Even though I don’t like her, I want to grab Naomi and go, See this? This is a red flag. I ignored them. Don’t make the same mistake.

But I don’t. I stand and walk away with Keith.

Shane

I’m ready to upend the picnic table. This is fucking bullshit. Maybe it’s the entitlement, assuming he can have her time simply because he wants it. Or maybe it’s because he has the audacity to parade his affair partner in front of his ex-wife and then abandon said affair partner to go talk to the ex. Who does that? Whatever it is, it has me angrier than I’ve ever been in my adult life. Apparently, my rage is palpable enough that Caine notices. As Margot and Naomi continue to make stilted conversation, he moves to my side of the table.

“You look ready for war.”

I think I am.

Rubbing my hands across my face, I fight the urge to get up and follow them.

“What about this is getting you so worked up?” Caine asks, settling beside me. I’m facing the direction Claire and Keith went, just in case. “You know she’s not going to blow him behind a food truck, right?”

“That wasn’t on my list of worries.” I crack my knuckles. “Until now.”

“Then what is on your list?”

I don’t know how to express it. “He’s going to try to get her back.”

Caine rolls his eyes. “At the Alley, with his new lady waiting? No way.”

“He’ll plant the seeds for it.” I lean against the table, resting my elbows on top. Maybe I can force myself to relax by assuming a casual position. “Remind her of all their happy memories. They have history.”

“But some of it’s bad.” Fidgeting with a napkin, he lowers his voice. “Are you really serious about her?”

“I think so.”

Truthfully, I know so, but saying it out loud to him—sober, anyway—before I’ve told her feels wrong.

“Then you need to wait and see what happens. If she’s done with him, she’ll be done. If she’s not, it’s better to know now versus later.”

He’s right. I know he is. But there’s part of me that feels the need to do something. To try to tilt the scales in my favor, position myself more favorably.
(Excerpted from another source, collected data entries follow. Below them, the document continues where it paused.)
/-! ## §3 The window lemma: window sums against local visit supersolutions -/

/-- **THE WINDOW LEMMA.**  Tail kernel as in §2; a window `[s, s+k)`; `ε ≥ 0` from `s + k` on (the END beyond the window); a bound `E ≥ 0` with
`e_q ≤ E` on the window; and a local SUPERSOLUTION of the visit recursion on the window: `ψ ≥ 0`, `ψ = 0` from `s + k` on, and
`1 + (1 − A_q(0))·ψ(q+1) + Σ_l (A_q(l) − A_q(l+1))·ψ(q+2+l) ≤ ψ(q)` for `s ≤ q < s + k` (so `ψ(q)` dominates the expected number of visits of the
upward chain to the window from `q`).  Then `Σ_{j<k} ε_{s+j} ≤ E·ψ(s)`.  Proof: `S_q ≤ E·ψ(q) + S_{s+k}` down the window by the tail recursion, the
unit mass, and `S` non-increasing beyond the window. [folklore] -/
theorem window_sum_le (hAanti : ∀ m l, A m (l + 1) ≤ A m l) (hAtop : ∀ m l, Kw ≤ l → A m l = 0) (hA1 : ∀ m, A m 0 ≤ 1)
    (hR : ∀ v m, R v m = ∑ l ∈ range Kw, A m l * v (m + 1 + l))
    (hεt : ∀ m, N < m → ε m = 0) (hrec : ∀ m, ε m = e m - R ε m)
    {s k : ℕ} {E : ℝ} (hE : 0 ≤ E) (heE : ∀ q, s ≤ q → q < s + k → e q ≤ E) (hpos : ∀ q, s + k ≤ q → 0 ≤ ε q)
    {ψ : ℕ → ℝ} (hψ0 : ∀ q, 0 ≤ ψ q) (hψoff : ∀ q, s + k ≤ q → ψ q = 0)
    (hψ : ∀ q, s ≤ q → q < s + k →
      1 + (1 - A q 0) * ψ (q + 1) + ∑ l ∈ range Kw, (A q l - A q (l + 1)) * ψ (q + 2 + l) ≤ ψ q) :
    ∑ j ∈ range k, ε (s + j) ≤ E * ψ s := by
  obtain ⟨S, hS⟩ : ∃ S : ℕ → ℝ, ∀ m, S m = ∑ q ∈ Ico m (N + 1), ε q := ⟨_, fun _ => rfl⟩
  have hsp := tail_split hεt hS
  have hc0 : ∀ m l, 0 ≤ A m l - A m (l + 1) := fun m l => sub_nonneg.mpr (hAanti m l)
  -- beyond the window the tail sums do not increase
  have hfar : ∀ q, s + k ≤ q → S q ≤ S (s + k) := by
    intro q hq
    obtain ⟨d, rfl⟩ : ∃ d, q = s + k + d := ⟨q - (s + k), by omega⟩
    induction d with
    | zero => simp
    | succ d ih =>
      have h1 := hsp (s + k + d)
      have h2 := hpos (s + k + d) (by omega)
      have := ih (by omega)
      rw [show s + k + (d + 1) = s + k + d + 1 by ring]
      linarith
  -- down the window
  have hwin : ∀ d q, s + k ≤ q + d → s ≤ q → S q ≤ E * ψ q + S (s + k) := by
    intro d
    induction d with
    | zero => intro q hq _; rw [hψoff q (by omega), mul_zero, zero_add]; exact hfar q (by omega)
    | succ d ih =>
      intro q hq hsq
      by_cases hqk : s + k ≤ q
      · rw [hψoff q hqk, mul_zero, zero_add]; exact hfar q hqk
      have hqk' : q < s + k := not_le.mp hqk
      by_cases hqN : N < q
      · have hSq : S q = 0 := by rw [hS, Ico_eq_empty (by omega), sum_empty]
        have hSk : S (s + k) = 0 := by rw [hS, Ico_eq_empty (by omega), sum_empty]
        rw [hSq, hSk, add_zero]; exact mul_nonneg hE (hψ0 q)
      have hstep := tail_recursion hAtop hR hεt hrec hS q
      have ih1 : S (q + 1) ≤ E * ψ (q + 1) + S (s + k) := ih (q + 1) (by omega) (by omega)
      have ihl : ∀ l, S (q + 2 + l) ≤ E * ψ (q + 2 + l) + S (s + k) := fun l => ih (q + 2 + l) (by omega) (by omega)
      have h1A : 0 ≤ 1 - A q 0 := sub_nonneg.mpr (hA1 q)
      have hb : ∑ l ∈ range Kw, (A q l - A q (l + 1)) * S (q + 2 + l)
          ≤ ∑ l ∈ range Kw, (A q l - A q (l + 1)) * (E * ψ (q + 2 + l) + S (s + k)) :=
        sum_le_sum fun l _ => mul_le_mul_of_nonneg_left (ihl l) (hc0 q l)
      have hsplit : ∑ l ∈ range Kw, (A q l - A q (l + 1)) * (E * ψ (q + 2 + l) + S (s + k))
          = E * ∑ l ∈ range Kw, (A q l - A q (l + 1)) * ψ (q + 2 + l) + (∑ l ∈ range Kw, (A q l - A q (l + 1))) * S (s + k) := by
        rw [mul_sum, sum_mul, ← sum_add_distrib]; exact sum_congr rfl fun l _ => by ring
      have hmass := tail_mass hAtop q
      have hsup := hψ q hsq hqk'
      have heq := heE q hsq hqk'
      have hm2 : ((1 - A q 0) + ∑ l ∈ range Kw, (A q l - A q (l + 1))) * S (s + k) = S (s + k) := by rw [hmass, one_mul]
      have hx1 := mul_le_mul_of_nonneg_left ih1 h1A
      have hx2 := mul_le_mul_of_nonneg_left hsup hE
      calc S q = e q + (1 - A q 0) * S (q + 1) + ∑ l ∈ range Kw, (A q l - A q (l + 1)) * S (q + 2 + l) := hstep
        _ ≤ E + (1 - A q 0) * (E * ψ (q + 1) + S (s + k))
            + (E * ∑ l ∈ range Kw, (A q l - A q (l + 1)) * ψ (q + 2 + l)
              + (∑ l ∈ range Kw, (A q l - A q (l + 1))) * S (s + k)) := by rw [← hsplit]; linarith
        _ = E * (1 + (1 - A q 0) * ψ (q + 1) + ∑ l ∈ range Kw, (A q l - A q (l + 1)) * ψ (q + 2 + l))
            + ((1 - A q 0) + ∑ l ∈ range Kw, (A q l - A q (l + 1))) * S (s + k) := by ring
        _ ≤ E * ψ q + S (s + k) := by rw [hm2]; linarith
  have hmain := hwin k s le_rfl le_rfl
  rw [tail_window hεt hS s k]
  linarith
As if he knows what I’m thinking, Caine says, “He cheated on her, right?”

Barely angling my head back, I murmur, “With Naomi.”

“Really? Oh shit. Sorry, I wouldn’t have invited them to sit if I knew who they were.” Glancing behind us, he blatantly looks for Naomi.

I turn too, but she’s gone. There’s only Margot, tapping away on her phone. Feeling our gaze, she looks up. “Everything okay?”